The National Cancer Institute says the number of people with a history of cancer alive in the U.S. grew to 11.7 million by January 2007. With a number like that, issues of what happens during and after cancer treatment; assessing and providing needed emotional support for patients alongside curative treatment; the impact of that experience on health outcomes and quality of life of survivors, have become an increasing priority for researchers, for health experts, and for the American Cancer Society.
This week, one of our grantees in this area, Christopher P. Fagundes, Ph.D., an ACS postdoctoral fellow at the Institute for Behavioral Medicine Research at The Ohio State University, let us know about a study of his that has just been published in the European Journal of Cancer.
Dr. Fagundes caught the attention of bloggers a year ago with a study that found, essentially, that people who had strong negative feelings about their ex- after a breakup were less likely to be depressed. In his latest work, Dr. Fagundes turns to cancer survivorship to ask a provocative question: could a history of neglect or abuse make some cancer survivors more vulnerable to poorer quality of life after treatment?
He focused on child maltreatment because previous studies have found those who were abused or neglected as children are more susceptible to mental and physical health problems in adulthood, especially following a life-threatening experience. War veterans with a history of childhood abuse, for instance, have been found to be more likely to suffer from Post Traumatic Stress Disorder (PTSD). And the most striking fact guiding this research: studies show about 50% of adults report having experienced some type of abuse or neglect as children.

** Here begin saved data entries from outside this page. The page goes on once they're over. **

import Summits.QuantumFields.YangMills.Theorems.UnitScaleTiltProp7TransplantBumpRows
import Summits.QuantumFields.YangMills.Theorems.UnitScaleTiltProp7TransplantGen0Numbers
import HarnessLib

/-!
# Route `UnitScaleTilt`, crux K1 «MinimiserStabilityRegPr» (stmt-QuantumFields-19200), route-R E′ path (α′), (E1-b) at the CURVED background, (A-cov) gen-0, FILE «NEAR DATUM»:
# THE gen-0 NEAR DATUM `u⁰ := ψ̃•R(Fr)Y` (`ψ̃` = the bump interpolant of `ψ|_C`, ✓ `Prop7TransplantBumpRows`) — `u⁰ = V⁰` ON THE CENTRES, and its two door numbers `N₃⁰ = Σ_z √hs(Δ_U u⁰ z)`,
# `N₄⁰ = √Σ_z ω z²·hs(Δ_U u⁰ z)` on the ball `S′ = {tdist(·,b) ≤ 9n + L^k}` under cone rows, by ✓p675919's uniform engines (`Ψ₀ = C`, `Ψ₁ = C·3c_d∕(2ℓ)`, `Ψ₂ = C·9d·c_d²∕ℓ²`, `ℓ = L^k`, `c_d = 10√d+6`)

Cell `ym3-torus`, width seat `ym3-torus-px22` (gen 3); companion of ✓p679067 `…TransplantGen0Numbers` (same `ψ`, same cone letters `t₁ z ≤ A₁(r+1)`, `t₂ z ≤ A₀ + A₂(r+2)`).  THEOREMS ONLY (0 `def`, 0 `sorry`);
`--supports stmt-QuantumFields-19200`, count-neutral.  YM₃ on T³ is a ladder rung (R3), not the Clay problem; nothing here claims the stub, the crux, d = 4 or the gap.

WHAT IS PROVED (ns `…Theorems.Prop7TransplantNearDatum`).
* §1 `card_ball_le'` (`#S′ ≤ (2(9n + L^k + 1))^d`), `not_mem_ball'`.
* §2 ★★★ `exists_nearDatum_numbers` — for `ψ` with `|ψ| ≤ C₀` vanishing for `tdist(·,b) ≥ 9n` (`3 ≤ L^k`, `k ≤ m+K`): `∃ ψ̃`, `ψ̃(e_y) = ψ(e_y)` for every centre, and for every bi-contractive `U`, `Fr`, cone functions
  `t₁ t₂` with the displayed rows on `S′`, every `Y`, `ω ≤ Ω` on `S′`: (N₃⁰) `Σ_z √hs(Δ_U(ψ̃•R(Fr)Y) z) ≤ (2(9n+L^k+1))^d·𝔅` and (N₄⁰) `√Σω²hs(Δ_U(ψ̃•R(Fr)Y)) ≤ Ω·√((2(9n+L^k+1))^d)·𝔅`,
  `𝔅 := C₀(9d·c_d²∕ℓ²)·√hs Y + √N‖Y‖·d·((2τ₂ + 4τ₁²)C₀ + 4τ₁·C₀·3c_d∕(2ℓ))`, `τ₁ := A₁(9n+L^k+1)`, `τ₂ := A₀ + A₂(9n+L^k+2)`.
HONEST SCOPE.  Counting over landed engines; at the member (`n = ℓ`): `N₃⁰ ≍ ℓ³·(ℓ⁻² + e∕ℓ²·…) ≍ ℓ`, `N₄⁰ ≍ Ω·ℓ^{3∕2}·ℓ⁻² ≍ ℓ^{−1∕2}` ⇒ `3W·N₄⁰ ≍ ℓ`.

References: T. Bałaban, CMP 99 (1985) 389–434 [Balaban1985BackgroundPropagators] ((3.35) p.396); CMP 96 (1984) 223–250 [Balaban1984PropagatorsII] ((1.9) p.226); CMP 99 (1985) 75–102
[Balaban1985RegularSpaces] ((1.14) p.78).
-/

set_option autoImplicit false

noncomputable section

open scoped BigOperators Matrix.Norms.L2Operator Matrix
open Finset

namespace Summit.QuantumFields.YangMills.Theorems.Prop7TransplantNearDatum

open Literature.MathematicalPhysics.QuantumFieldTheory.Balaban1983to89
open LatticeFieldCalculus (laplace)
open B9Eq39Adjoint (R R_def covD covDstar divB)
open B9TorusCalculus (torusT torusT_apply torusT_symm_apply)
open B15DeterminingSets (embIter)
open B3Taylor310LocalRemainder (tdist_comm tdist_self)
open Prop7PinnedKernelGeometry (tdist_le_tdist_shift_add_one tdist_le_tdist_unshift_add_one)
open Prop7TransplantDipolePotential (laplace_one_eq_sum_torusT)
open Prop7TransplantBumpRows (exists_bump_rows bumpInterp_rows)
open Prop7TransplantNorms (sum_sqrt_hs_covLaplace_framedConst_le_card_mul sqrt_weighted_hs_covLaplace_framedConst_le)
open Prop7TorusRadialSums (card_ball_le_real)

variable {P : Params}

/-! ## §1 The ball `S′ = {tdist(·,b) ≤ 9n + L^k}` -/

/-- `#S′ ≤ (2(9n + L^k + 1))^d`. [folklore] -/
theorem card_ball_le' (b : Site P 0) (n k : ℕ) :
    (((univ.filter fun z : Site P 0 => Site.tdist z b ≤ 9 * n + P.L ^ k)).card : ℝ) ≤ (2 * ((9 * n : ℝ) + (P.L : ℝ) ^ k + 1)) ^ P.d := by
  have h := card_ball_le_real (P := P) (j := 0) b (9 * n + P.L ^ k)
  push_cast at h
  exact h

/-- membership in `S′`. [folklore] -/
theorem mem_ball_iff' (b z : Site P 0) (n k : ℕ) : z ∈ (univ.filter fun z : Site P 0 => Site.tdist z b ≤ 9 * n + P.L ^ k) ↔ Site.tdist z b ≤ 9 * n + P.L ^ k := by
  simp only [Finset.mem_filter, Finset.mem_univ, true_and]

/-! ## §2 ★★★ The near datum and its numbers -/

/-- ★★★ **THE gen-0 NEAR DATUM AND ITS NUMBERS** (see the module docstring). [cite: Balaban1985BackgroundPropagators, (3.35) p.396; Balaban1984PropagatorsII, (1.9) p.226; Balaban1985RegularSpaces, (1.14) p.78] -/
theorem exists_nearDatum_numbers [DecidableEq (Site P 0)] {k : ℕ} (hk : k ≤ P.m + P.K) (h3 : 3 ≤ P.L ^ k) (b : Site P 0) (n : ℕ)
    (ψ : Site P 0 → ℝ) {C₀ : ℝ} (hC₀ : 0 ≤ C₀) (hψ0 : ∀ z, |ψ z| ≤ C₀) (hψsupp : ∀ z, (9 * n : ℝ) ≤ (Site.tdist z b : ℝ) → ψ z = 0) :
    ∃ ψt : Site P 0 → ℝ,
      (∀ y : Site P k, ψt (embIter k y) = ψ (embIter k y)) ∧
      (∀ z, |ψt z| ≤ C₀) ∧
      ∀ {N : ℕ} (U : Fin P.d → Site P 0 → (Matrix (Fin N) (Fin N) ℂ)ˣ) (Fr : Site P 0 → (Matrix (Fin N) (Fin N) ℂ)ˣ)
        (_ : ∀ (κ : Fin P.d) (y : Site P 0), ‖(U κ y : Matrix (Fin N) (Fin N) ℂ)‖ ≤ 1 ∧ ‖(((U κ y)⁻¹ : (Matrix (Fin N) (Fin N) ℂ)ˣ) : Matrix (Fin N) (Fin N) ℂ)‖ ≤ 1)
        (_ : ∀ z : Site P 0, ‖(Fr z : Matrix (Fin N) (Fin N) ℂ)‖ ≤ 1 ∧ ‖(((Fr z)⁻¹ : (Matrix (Fin N) (Fin N) ℂ)ˣ) : Matrix (Fin N) (Fin N) ℂ)‖ ≤ 1)
        (t₁ t₂ : Site P 0 → ℝ) (A₀ A₁ A₂ : ℝ) (_ : 0 ≤ A₀) (_ : 0 ≤ A₁) (_ : 0 ≤ A₂)
        (_ : ∀ z ∈ (univ.filter fun z : Site P 0 => Site.tdist z b ≤ 9 * n + P.L ^ k), 0 ≤ t₁ z ∧ t₁ z ≤ A₁ * ((Site.tdist z b : ℝ) + 1))
        (_ : ∀ z ∈ (univ.filter fun z : Site P 0 => Site.tdist z b ≤ 9 * n + P.L ^ k), t₂ z ≤ A₀ + A₂ * ((Site.tdist z b : ℝ) + 2))
        (_ : ∀ z ∈ (univ.filter fun z : Site P 0 => Site.tdist z b ≤ 9 * n + P.L ^ k), ∀ μ,
          ‖(((Fr z)⁻¹ * U μ z * Fr (torusT P 0 μ z) : (Matrix (Fin N) (Fin N) ℂ)ˣ) : Matrix (Fin N) (Fin N) ℂ) - 1‖ ≤ t₁ z)
        (_ : ∀ z ∈ (univ.filter fun z : Site P 0 => Site.tdist z b ≤ 9 * n + P.L ^ k), ∀ μ,
          ‖(((Fr ((torusT P 0 μ).symm z))⁻¹ * U μ ((torusT P 0 μ).symm z) * Fr (torusT P 0 μ ((torusT P 0 μ).symm z)) : (Matrix (Fin N) (Fin N) ℂ)ˣ) :
            Matrix (Fin N) (Fin N) ℂ) - 1‖ ≤ t₁ z)
        (_ : ∀ z ∈ (univ.filter fun z : Site P 0 => Site.tdist z b ≤ 9 * n + P.L ^ k), ∀ μ,
          ‖(((Fr z)⁻¹ * U μ z * Fr (torusT P 0 μ z) : (Matrix (Fin N) (Fin N) ℂ)ˣ) : Matrix (Fin N) (Fin N) ℂ)
            - (((Fr ((torusT P 0 μ).symm z))⁻¹ * U μ ((torusT P 0 μ).symm z) * Fr (torusT P 0 μ ((torusT P 0 μ).symm z)) : (Matrix (Fin N) (Fin N) ℂ)ˣ) :
              Matrix (Fin N) (Fin N) ℂ)‖ ≤ t₂ z)
        (Y : Matrix (Fin N) (Fin N) ℂ) (ω : Site P 0 → ℝ) (Ω : ℝ) (_ : ∀ z ∈ (univ.filter fun z : Site P 0 => Site.tdist z b ≤ 9 * n + P.L ^ k), 0 ≤ ω z ∧ ω z ≤ Ω),
        (∑ z, Real.sqrt (∑ j : Fin N, ∑ k' : Fin N, ‖(divB (torusT P 0) U (fun μ => covD (torusT P 0) U μ (fun y => ψt y • R (Fr y) Y)) z) j k'‖ ^ 2)
          ≤ (2 * ((9 * n : ℝ) + (P.L : ℝ) ^ k + 1)) ^ P.d
            * (C₀ * (9 * P.d * (10 * Real.sqrt P.d + 6) ^ 2 / ((P.L : ℝ) ^ k) ^ 2) * Real.sqrt (∑ j : Fin N, ∑ k' : Fin N, ‖Y j k'‖ ^ 2)
              + Real.sqrt N * ‖Y‖ * (P.d * ((2 * (A₀ + A₂ * ((9 * n : ℝ) + (P.L : ℝ) ^ k + 2)) + 4 * (A₁ * ((9 * n : ℝ) + (P.L : ℝ) ^ k + 1)) ^ 2) * C₀
                + 4 * (A₁ * ((9 * n : ℝ) + (P.L : ℝ) ^ k + 1)) * (C₀ * (3 * (10 * Real.sqrt P.d + 6) / (2 * ((P.L : ℝ) ^ k)))))))) ∧
        (Real.sqrt (∑ z, ω z ^ 2 * ∑ j : Fin N, ∑ k' : Fin N, ‖(divB (torusT P 0) U (fun μ => covD (torusT P 0) U μ (fun y => ψt y • R (Fr y) Y)) z) j k'‖ ^ 2)
          ≤ Ω * Real.sqrt ((2 * ((9 * n : ℝ) + (P.L : ℝ) ^ k + 1)) ^ P.d)
            * (C₀ * (9 * P.d * (10 * Real.sqrt P.d + 6) ^ 2 / ((P.L : ℝ) ^ k) ^ 2) * Real.sqrt (∑ j : Fin N, ∑ k' : Fin N, ‖Y j k'‖ ^ 2)
              + Real.sqrt N * ‖Y‖ * (P.d * ((2 * (A₀ + A₂ * ((9 * n : ℝ) + (P.L : ℝ) ^ k + 2)) + 4 * (A₁ * ((9 * n : ℝ) + (P.L : ℝ) ^ k + 1)) ^ 2) * C₀
                + 4 * (A₁ * ((9 * n : ℝ) + (P.L : ℝ) ^ k + 1)) * (C₀ * (3 * (10 * Real.sqrt P.d + 6) / (2 * ((P.L : ℝ) ^ k)))))))) := by
  classical
  obtain ⟨β, B₁, B₂, rS, hB₁0, hB₁, hB₂0, hB₂, hsep, hβ1, hβ01, hβ0, hβd, hβL⟩ := exists_bump_rows (P := P) hk h3
  -- the datum on the centres: `a_y := ψ(e_y)`, vanishing unless `tdist(e_y, b) < 9n`
  have ha0 : ∀ y : Site P k, 9 * n ≤ Site.tdist (embIter k y) b → ψ (embIter k y) = 0 := fun y hy => hψsupp _ (by exact_mod_cast hy)
  obtain ⟨hval, hΨ0, hΨ1, hΨ2, hfar⟩ := bumpInterp_rows hk β hsep hβ1 hβ01 hβ0 hβd hβL (fun y => ψ (embIter k y)) b (R := 9 * n) hC₀ (fun y => hψ0 _) ha0
  refine ⟨fun z => ∑ y, ψ (embIter k y) * β y z, hval, hΨ0, ?_⟩
  intro N U Fr hU hFr t₁ t₂ A₀ A₁ A₂ hA₀ hA₁ hA₂ ht₁ ht₂ h1 h1' h2 Y ω Ω hω
  set S : Finset (Site P 0) := univ.filter fun z : Site P 0 => Site.tdist z b ≤ 9 * n + P.L ^ k with hSdef
  set τ₁ : ℝ := A₁ * ((9 * n : ℝ) + (P.L : ℝ) ^ k + 1) with hτ₁
  set τ₂ : ℝ := A₀ + A₂ * ((9 * n : ℝ) + (P.L : ℝ) ^ k + 2) with hτ₂
  have hτ₁0 : 0 ≤ τ₁ := by rw [hτ₁]; positivity
  -- support: `ψ̃` and its neighbours vanish off `S` (`r_S + 1 ≤ L^k`)
  have hS : ∀ z ∉ S, (fun z => ∑ y, ψ (embIter k y) * β y z) z = 0 ∧ (∀ μ, (fun z => ∑ y, ψ (embIter k y) * β y z) (torusT P 0 μ z) = 0) ∧
      ∀ μ, (fun z => ∑ y, ψ (embIter k y) * β y z) ((torusT P 0 μ).symm z) = 0 := by
    intro z hz
    rw [hSdef, Finset.mem_filter, not_and] at hz
    have hz' : 9 * n + rS + 2 ≤ Site.tdist z b := by
      have := not_le.1 (hz (Finset.mem_univ z)); omega
    obtain ⟨h0, hs, hu⟩ := hfar z hz'
    exact ⟨h0, fun μ => by rw [torusT_apply]; exact hs μ, fun μ => by rw [torusT_symm_apply]; exact hu μ⟩
  -- uniform cone rows on `S`
  have hmemS : ∀ z ∈ S, Site.tdist z b ≤ 9 * n + P.L ^ k := fun z hz => (mem_ball_iff' b z n k).1 hz
  have hrS : ∀ z ∈ S, ((Site.tdist z b : ℕ) : ℝ) ≤ 9 * n + (P.L : ℝ) ^ k := fun z hz => by exact_mod_cast hmemS z hz
  have hτ₁S : ∀ z ∈ S, t₁ z ≤ τ₁ := fun z hz => (ht₁ z hz).2.trans (by rw [hτ₁]; nlinarith [hrS z hz])
  have hτ₂S : ∀ z ∈ S, t₂ z ≤ τ₂ := fun z hz => (ht₂ z hz).trans (by rw [hτ₂]; nlinarith [hrS z hz])
  have h1u : ∀ z ∈ S, ∀ μ, ‖(((Fr z)⁻¹ * U μ z * Fr (torusT P 0 μ z) : (Matrix (Fin N) (Fin N) ℂ)ˣ) : Matrix (Fin N) (Fin N) ℂ) - 1‖ ≤ τ₁ :=
    fun z hz μ => (h1 z hz μ).trans (hτ₁S z hz)
  have h1u' : ∀ z ∈ S, ∀ μ, ‖(((Fr ((torusT P 0 μ).symm z))⁻¹ * U μ ((torusT P 0 μ).symm z) * Fr (torusT P 0 μ ((torusT P 0 μ).symm z)) : (Matrix (Fin N) (Fin N) ℂ)ˣ) :
      Matrix (Fin N) (Fin N) ℂ) - 1‖ ≤ τ₁ := fun z hz μ => (h1' z hz μ).trans (hτ₁S z hz)
  have h2u : ∀ z ∈ S, ∀ μ, ‖(((Fr z)⁻¹ * U μ z * Fr (torusT P 0 μ z) : (Matrix (Fin N) (Fin N) ℂ)ˣ) : Matrix (Fin N) (Fin N) ℂ)
      - (((Fr ((torusT P 0 μ).symm z))⁻¹ * U μ ((torusT P 0 μ).symm z) * Fr (torusT P 0 μ ((torusT P 0 μ).symm z)) : (Matrix (Fin N) (Fin N) ℂ)ˣ) :
        Matrix (Fin N) (Fin N) ℂ)‖ ≤ τ₂ := fun z hz μ => (h2 z hz μ).trans (hτ₂S z hz)
  -- the three rows of `ψ̃` in the engine's letters, with `B₁ B₂` replaced by their `ℓ`-bounds
  have hΨ0S : ∀ z ∈ S, |(fun z => ∑ y, ψ (embIter k y) * β y z) z| ≤ C₀ := fun z _ => hΨ0 z
  have hΨ1S : ∀ z ∈ S, ∀ μ, |(fun z => ∑ y, ψ (embIter k y) * β y z) (torusT P 0 μ z) - (fun z => ∑ y, ψ (embIter k y) * β y z) z| ≤ C₀ * (3 * (10 * Real.sqrt P.d + 6) / (2 * ((P.L : ℝ) ^ k)))
      ∧ |(fun z => ∑ y, ψ (embIter k y) * β y z) ((torusT P 0 μ).symm z) - (fun z => ∑ y, ψ (embIter k y) * β y z) z| ≤ C₀ * (3 * (10 * Real.sqrt P.d + 6) / (2 * ((P.L : ℝ) ^ k))) := by
    intro z _ μ
    have hm := mul_le_mul_of_nonneg_left hB₁ hC₀
    simp only [torusT_apply, torusT_symm_apply]
    exact ⟨(hΨ1 z μ).1.trans hm, (hΨ1 z μ).2.trans hm⟩
  have hΨ2S : ∀ z ∈ S, |∑ μ : Fin P.d, (2 * (fun z => ∑ y, ψ (embIter k y) * β y z) z - (fun z => ∑ y, ψ (embIter k y) * β y z) (torusT P 0 μ z)
      - (fun z => ∑ y, ψ (embIter k y) * β y z) ((torusT P 0 μ).symm z))| ≤ C₀ * (9 * P.d * (10 * Real.sqrt P.d + 6) ^ 2 / ((P.L : ℝ) ^ k) ^ 2) := by
    intro z _
    rw [← laplace_one_eq_sum_torusT (fun z => ∑ y, ψ (embIter k y) * β y z) z]
    exact (hΨ2 z).trans (mul_le_mul_of_nonneg_left hB₂ hC₀)
  have hcard := card_ball_le' (P := P) b n k
  set 𝔅 : ℝ := C₀ * (9 * P.d * (10 * Real.sqrt P.d + 6) ^ 2 / ((P.L : ℝ) ^ k) ^ 2) * Real.sqrt (∑ j : Fin N, ∑ k' : Fin N, ‖Y j k'‖ ^ 2)
    + Real.sqrt N * ‖Y‖ * (P.d * ((2 * τ₂ + 4 * τ₁ ^ 2) * C₀ + 4 * τ₁ * (C₀ * (3 * (10 * Real.sqrt P.d + 6) / (2 * ((P.L : ℝ) ^ k)))))) with h𝔅
  have h𝔅0 : 0 ≤ 𝔅 := by
    have hτ₂0 : 0 ≤ τ₂ := by rw [hτ₂]; positivity
    rw [h𝔅]; positivity
  constructor
  · -- (N₃⁰)
    have h := sum_sqrt_hs_covLaplace_framedConst_le_card_mul U Fr hU hFr (fun z => ∑ y, ψ (embIter k y) * β y z) Y S hS hτ₁0 h1u h1u' h2u hΨ0S hΨ1S hΨ2S
    refine h.trans ?_
    calc (S.card : ℝ) * _ ≤ (2 * ((9 * n : ℝ) + (P.L : ℝ) ^ k + 1)) ^ P.d * 𝔅 := by rw [h𝔅]; exact mul_le_mul_of_nonneg_right hcard h𝔅0
      _ = _ := by rw [h𝔅]
  · -- (N₄⁰)
    have h := sqrt_weighted_hs_covLaplace_framedConst_le U Fr hU hFr (fun z => ∑ y, ψ (embIter k y) * β y z) Y S hS ω hω hτ₁0 h1u h1u' h2u hΨ0S hΨ1S hΨ2S
    refine h.trans ?_
    have hbS : b ∈ S := by rw [mem_ball_iff', tdist_self]; exact Nat.zero_le _
    have hΩ : 0 ≤ Ω := (hω b hbS).1.trans (hω b hbS).2
    calc Ω * Real.sqrt S.card * _ ≤ Ω * Real.sqrt ((2 * ((9 * n : ℝ) + (P.L : ℝ) ^ k + 1)) ^ P.d) * 𝔅 := by
          rw [h𝔅]; exact mul_le_mul_of_nonneg_right (mul_le_mul_of_nonneg_left (Real.sqrt_le_sqrt hcard) hΩ) h𝔅0
      _ = _ := by rw [h𝔅]

end Summit.QuantumFields.YangMills.Theorems.Prop7TransplantNearDatum

end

Researchers led by Dr. Fagundes hypothesized that breast cancer survivors who experienced neglect or abuse as children would have poorer quality of life after breast cancer treatment. Indeed, the study found those who were abused or neglected as children experienced more cancer-specific psychological distress, more fatigue, and poorer physical, emotional, functional, and breast cancer specific well-being after treatment. Interestingly, those who were maltreated as children also reported receiving less social support, and those who had reported receiving less social support also had poorer quality of life across all of those components.
The authors point out that many breast cancer survivors report quality of life difficulties well after treatment-related problems subside. They say a better understanding of how child maltreatment contributes to breast cancer survivor quality of life will help in tailoring and therefore improving the success rates of interventions aimed at reducing post-treatment problems.
These are tough issues, and involve questions some may find uncomfortable. But the bottom line is we must do whatever we can to make sure patients receive the psychosocial care they need as an integral part of their cancer treatment, and that this support continues as needed throughout survivorship so that life after a cancer diagnosis is as positive as it can be.